▶ What this task involves:
Repeat only the lines below from the one containing "Λ x ≤ x := by" through the one containing "c) (hX : 0 < X)", inclusive, exactly as written.
═══
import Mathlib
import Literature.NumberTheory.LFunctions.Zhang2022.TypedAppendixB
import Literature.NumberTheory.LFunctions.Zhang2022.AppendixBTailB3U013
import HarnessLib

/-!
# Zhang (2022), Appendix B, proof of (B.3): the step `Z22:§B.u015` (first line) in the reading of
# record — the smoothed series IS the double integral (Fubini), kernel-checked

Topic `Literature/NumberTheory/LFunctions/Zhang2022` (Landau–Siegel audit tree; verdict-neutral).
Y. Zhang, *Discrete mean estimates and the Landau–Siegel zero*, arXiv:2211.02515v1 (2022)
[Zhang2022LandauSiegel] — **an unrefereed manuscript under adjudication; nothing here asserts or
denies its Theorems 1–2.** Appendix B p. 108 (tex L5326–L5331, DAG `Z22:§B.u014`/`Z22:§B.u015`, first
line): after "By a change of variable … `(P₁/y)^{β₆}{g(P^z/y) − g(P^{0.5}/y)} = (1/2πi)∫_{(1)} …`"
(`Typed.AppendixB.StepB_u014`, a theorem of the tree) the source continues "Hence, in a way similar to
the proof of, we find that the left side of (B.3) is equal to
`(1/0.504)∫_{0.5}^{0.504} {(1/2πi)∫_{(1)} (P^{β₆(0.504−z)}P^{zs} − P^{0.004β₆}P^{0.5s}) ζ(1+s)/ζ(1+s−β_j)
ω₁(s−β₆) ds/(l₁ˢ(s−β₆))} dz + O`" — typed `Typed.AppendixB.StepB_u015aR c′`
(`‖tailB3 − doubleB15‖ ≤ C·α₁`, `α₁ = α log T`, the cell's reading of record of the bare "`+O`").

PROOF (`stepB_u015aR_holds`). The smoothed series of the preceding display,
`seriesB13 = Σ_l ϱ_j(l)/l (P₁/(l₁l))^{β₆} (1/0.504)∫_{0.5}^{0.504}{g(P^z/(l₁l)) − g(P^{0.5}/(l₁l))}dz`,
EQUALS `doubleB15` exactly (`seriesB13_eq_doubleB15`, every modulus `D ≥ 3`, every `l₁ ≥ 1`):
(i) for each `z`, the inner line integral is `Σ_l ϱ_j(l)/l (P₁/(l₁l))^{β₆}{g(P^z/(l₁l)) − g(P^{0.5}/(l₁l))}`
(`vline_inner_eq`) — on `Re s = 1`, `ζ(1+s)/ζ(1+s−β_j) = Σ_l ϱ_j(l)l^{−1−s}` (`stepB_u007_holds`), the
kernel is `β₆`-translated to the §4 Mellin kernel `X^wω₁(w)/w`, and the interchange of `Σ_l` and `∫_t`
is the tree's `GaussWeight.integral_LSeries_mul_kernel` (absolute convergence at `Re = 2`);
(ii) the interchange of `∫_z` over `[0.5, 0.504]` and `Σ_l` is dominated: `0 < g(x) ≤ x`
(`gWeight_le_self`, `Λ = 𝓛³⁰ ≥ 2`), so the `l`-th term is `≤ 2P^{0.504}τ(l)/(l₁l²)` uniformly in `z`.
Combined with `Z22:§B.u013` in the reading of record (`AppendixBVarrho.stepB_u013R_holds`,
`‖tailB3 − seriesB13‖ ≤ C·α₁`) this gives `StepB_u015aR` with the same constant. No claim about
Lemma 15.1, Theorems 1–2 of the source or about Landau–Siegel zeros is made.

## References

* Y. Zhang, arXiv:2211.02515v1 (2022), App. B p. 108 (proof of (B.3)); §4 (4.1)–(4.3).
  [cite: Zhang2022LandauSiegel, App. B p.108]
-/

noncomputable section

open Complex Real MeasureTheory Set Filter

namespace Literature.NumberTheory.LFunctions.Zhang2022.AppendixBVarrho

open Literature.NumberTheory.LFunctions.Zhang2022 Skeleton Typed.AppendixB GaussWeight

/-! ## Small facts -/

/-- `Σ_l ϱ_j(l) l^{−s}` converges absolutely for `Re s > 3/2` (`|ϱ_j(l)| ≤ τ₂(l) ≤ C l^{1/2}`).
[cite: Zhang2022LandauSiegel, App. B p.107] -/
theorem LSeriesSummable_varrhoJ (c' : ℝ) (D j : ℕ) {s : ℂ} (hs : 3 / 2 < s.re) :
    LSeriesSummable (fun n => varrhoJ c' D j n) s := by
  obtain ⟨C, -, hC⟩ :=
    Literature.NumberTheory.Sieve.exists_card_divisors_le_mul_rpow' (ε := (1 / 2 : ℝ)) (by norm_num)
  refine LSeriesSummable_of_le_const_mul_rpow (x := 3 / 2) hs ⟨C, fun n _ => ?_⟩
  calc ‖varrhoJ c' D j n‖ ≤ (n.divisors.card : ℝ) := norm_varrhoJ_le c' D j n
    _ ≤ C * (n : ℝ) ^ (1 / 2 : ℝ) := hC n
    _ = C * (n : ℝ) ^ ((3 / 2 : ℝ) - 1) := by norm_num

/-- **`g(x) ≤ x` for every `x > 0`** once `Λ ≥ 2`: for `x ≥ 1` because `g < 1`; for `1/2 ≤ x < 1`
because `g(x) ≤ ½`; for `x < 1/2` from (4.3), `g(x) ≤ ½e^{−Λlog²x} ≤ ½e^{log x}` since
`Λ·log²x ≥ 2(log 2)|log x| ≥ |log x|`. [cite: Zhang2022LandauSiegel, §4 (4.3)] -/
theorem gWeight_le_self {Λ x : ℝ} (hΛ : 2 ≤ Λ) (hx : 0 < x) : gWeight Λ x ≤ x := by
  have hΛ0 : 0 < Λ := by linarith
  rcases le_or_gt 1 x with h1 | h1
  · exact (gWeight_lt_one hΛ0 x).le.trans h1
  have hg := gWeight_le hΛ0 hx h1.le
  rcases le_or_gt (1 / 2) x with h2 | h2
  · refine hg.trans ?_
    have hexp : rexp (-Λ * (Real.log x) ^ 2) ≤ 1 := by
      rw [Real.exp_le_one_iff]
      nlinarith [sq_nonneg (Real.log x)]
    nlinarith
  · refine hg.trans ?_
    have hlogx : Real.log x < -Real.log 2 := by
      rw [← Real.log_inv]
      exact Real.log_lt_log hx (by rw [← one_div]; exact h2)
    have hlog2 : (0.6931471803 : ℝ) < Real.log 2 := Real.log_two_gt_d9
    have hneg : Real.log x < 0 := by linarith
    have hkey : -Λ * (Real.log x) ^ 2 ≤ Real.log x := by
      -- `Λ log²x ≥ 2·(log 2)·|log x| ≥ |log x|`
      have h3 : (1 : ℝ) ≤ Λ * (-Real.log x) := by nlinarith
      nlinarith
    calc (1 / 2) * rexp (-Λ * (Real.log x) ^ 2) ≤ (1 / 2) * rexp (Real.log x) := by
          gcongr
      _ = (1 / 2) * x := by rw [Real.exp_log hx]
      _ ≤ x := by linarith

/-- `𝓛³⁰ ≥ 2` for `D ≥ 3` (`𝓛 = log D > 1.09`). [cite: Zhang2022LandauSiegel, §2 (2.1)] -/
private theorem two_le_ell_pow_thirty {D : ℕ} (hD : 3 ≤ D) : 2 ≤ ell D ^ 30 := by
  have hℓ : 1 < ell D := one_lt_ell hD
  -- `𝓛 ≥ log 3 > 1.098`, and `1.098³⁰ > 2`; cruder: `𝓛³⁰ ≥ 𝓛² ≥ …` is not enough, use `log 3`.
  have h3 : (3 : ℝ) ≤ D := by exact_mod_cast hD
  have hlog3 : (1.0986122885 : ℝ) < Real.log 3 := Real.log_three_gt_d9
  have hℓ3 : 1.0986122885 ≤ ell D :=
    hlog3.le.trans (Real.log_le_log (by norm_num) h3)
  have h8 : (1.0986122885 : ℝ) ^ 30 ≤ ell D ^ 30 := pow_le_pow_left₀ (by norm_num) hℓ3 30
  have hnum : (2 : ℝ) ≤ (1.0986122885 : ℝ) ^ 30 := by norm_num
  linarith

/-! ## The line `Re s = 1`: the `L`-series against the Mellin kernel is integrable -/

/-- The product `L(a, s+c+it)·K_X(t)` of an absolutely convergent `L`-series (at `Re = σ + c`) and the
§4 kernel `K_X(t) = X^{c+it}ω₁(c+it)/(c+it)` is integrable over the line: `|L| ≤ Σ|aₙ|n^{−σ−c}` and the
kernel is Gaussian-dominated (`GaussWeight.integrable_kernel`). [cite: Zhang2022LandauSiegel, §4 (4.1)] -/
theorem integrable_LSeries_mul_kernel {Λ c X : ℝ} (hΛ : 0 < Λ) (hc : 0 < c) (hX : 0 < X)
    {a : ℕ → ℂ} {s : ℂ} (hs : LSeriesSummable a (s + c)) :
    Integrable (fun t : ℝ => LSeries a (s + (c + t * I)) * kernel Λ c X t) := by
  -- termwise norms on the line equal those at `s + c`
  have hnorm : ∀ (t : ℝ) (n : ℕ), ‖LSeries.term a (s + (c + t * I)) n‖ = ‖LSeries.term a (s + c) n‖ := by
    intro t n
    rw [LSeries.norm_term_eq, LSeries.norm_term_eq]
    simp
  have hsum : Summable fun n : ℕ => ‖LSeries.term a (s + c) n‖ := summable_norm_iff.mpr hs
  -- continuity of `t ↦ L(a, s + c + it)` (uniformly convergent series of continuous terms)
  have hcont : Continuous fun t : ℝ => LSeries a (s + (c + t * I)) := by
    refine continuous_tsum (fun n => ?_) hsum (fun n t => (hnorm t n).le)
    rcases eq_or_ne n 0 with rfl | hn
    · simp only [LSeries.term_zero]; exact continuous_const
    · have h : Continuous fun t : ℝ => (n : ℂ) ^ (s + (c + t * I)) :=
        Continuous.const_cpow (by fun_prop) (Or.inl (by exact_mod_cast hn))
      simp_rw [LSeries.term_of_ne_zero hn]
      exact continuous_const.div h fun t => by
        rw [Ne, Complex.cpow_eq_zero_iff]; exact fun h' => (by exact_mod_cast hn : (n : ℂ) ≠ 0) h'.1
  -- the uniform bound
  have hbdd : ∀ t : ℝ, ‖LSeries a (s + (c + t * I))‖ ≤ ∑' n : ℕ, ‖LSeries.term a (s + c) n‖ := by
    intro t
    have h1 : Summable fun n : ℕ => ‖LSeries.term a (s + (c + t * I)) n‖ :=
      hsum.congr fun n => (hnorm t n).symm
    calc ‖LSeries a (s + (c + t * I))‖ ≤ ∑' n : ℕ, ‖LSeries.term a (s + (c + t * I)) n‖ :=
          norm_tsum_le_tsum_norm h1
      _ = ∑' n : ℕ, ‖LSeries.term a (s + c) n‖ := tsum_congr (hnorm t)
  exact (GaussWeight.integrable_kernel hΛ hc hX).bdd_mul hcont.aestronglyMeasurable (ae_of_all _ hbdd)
═══
▶ Result below:
theorem gWeight_le_self {Λ x : ℝ} (hΛ : 2 ≤ Λ) (hx : 0 < x) : gWeight Λ x ≤ x := by
  have hΛ0 : 0 < Λ := by linarith
  rcases le_or_gt 1 x with h1 | h1
  · exact (gWeight_lt_one hΛ0 x).le.trans h1
  have hg := gWeight_le hΛ0 hx h1.le
  rcases le_or_gt (1 / 2) x with h2 | h2
  · refine hg.trans ?_
    have hexp : rexp (-Λ * (Real.log x) ^ 2) ≤ 1 := by
      rw [Real.exp_le_one_iff]
      nlinarith [sq_nonneg (Real.log x)]
    nlinarith
  · refine hg.trans ?_
    have hlogx : Real.log x < -Real.log 2 := by
      rw [← Real.log_inv]
      exact Real.log_lt_log hx (by rw [← one_div]; exact h2)
    have hlog2 : (0.6931471803 : ℝ) < Real.log 2 := Real.log_two_gt_d9
    have hneg : Real.log x < 0 := by linarith
    have hkey : -Λ * (Real.log x) ^ 2 ≤ Real.log x := by
      -- `Λ log²x ≥ 2·(log 2)·|log x| ≥ |log x|`
      have h3 : (1 : ℝ) ≤ Λ * (-Real.log x) := by nlinarith
      nlinarith
    calc (1 / 2) * rexp (-Λ * (Real.log x) ^ 2) ≤ (1 / 2) * rexp (Real.log x) := by
          gcongr
      _ = (1 / 2) * x := by rw [Real.exp_log hx]
      _ ≤ x := by linarith

/-- `𝓛³⁰ ≥ 2` for `D ≥ 3` (`𝓛 = log D > 1.09`). [cite: Zhang2022LandauSiegel, §2 (2.1)] -/
private theorem two_le_ell_pow_thirty {D : ℕ} (hD : 3 ≤ D) : 2 ≤ ell D ^ 30 := by
  have hℓ : 1 < ell D := one_lt_ell hD
  -- `𝓛 ≥ log 3 > 1.098`, and `1.098³⁰ > 2`; cruder: `𝓛³⁰ ≥ 𝓛² ≥ …` is not enough, use `log 3`.
  have h3 : (3 : ℝ) ≤ D := by exact_mod_cast hD
  have hlog3 : (1.0986122885 : ℝ) < Real.log 3 := Real.log_three_gt_d9
  have hℓ3 : 1.0986122885 ≤ ell D :=
    hlog3.le.trans (Real.log_le_log (by norm_num) h3)
  have h8 : (1.0986122885 : ℝ) ^ 30 ≤ ell D ^ 30 := pow_le_pow_left₀ (by norm_num) hℓ3 30
  have hnum : (2 : ℝ) ≤ (1.0986122885 : ℝ) ^ 30 := by norm_num
  linarith

/-! ## The line `Re s = 1`: the `L`-series against the Mellin kernel is integrable -/

/-- The product `L(a, s+c+it)·K_X(t)` of an absolutely convergent `L`-series (at `Re = σ + c`) and the
§4 kernel `K_X(t) = X^{c+it}ω₁(c+it)/(c+it)` is integrable over the line: `|L| ≤ Σ|aₙ|n^{−σ−c}` and the
kernel is Gaussian-dominated (`GaussWeight.integrable_kernel`). [cite: Zhang2022LandauSiegel, §4 (4.1)] -/
theorem integrable_LSeries_mul_kernel {Λ c X : ℝ} (hΛ : 0 < Λ) (hc : 0 < c) (hX : 0 < X)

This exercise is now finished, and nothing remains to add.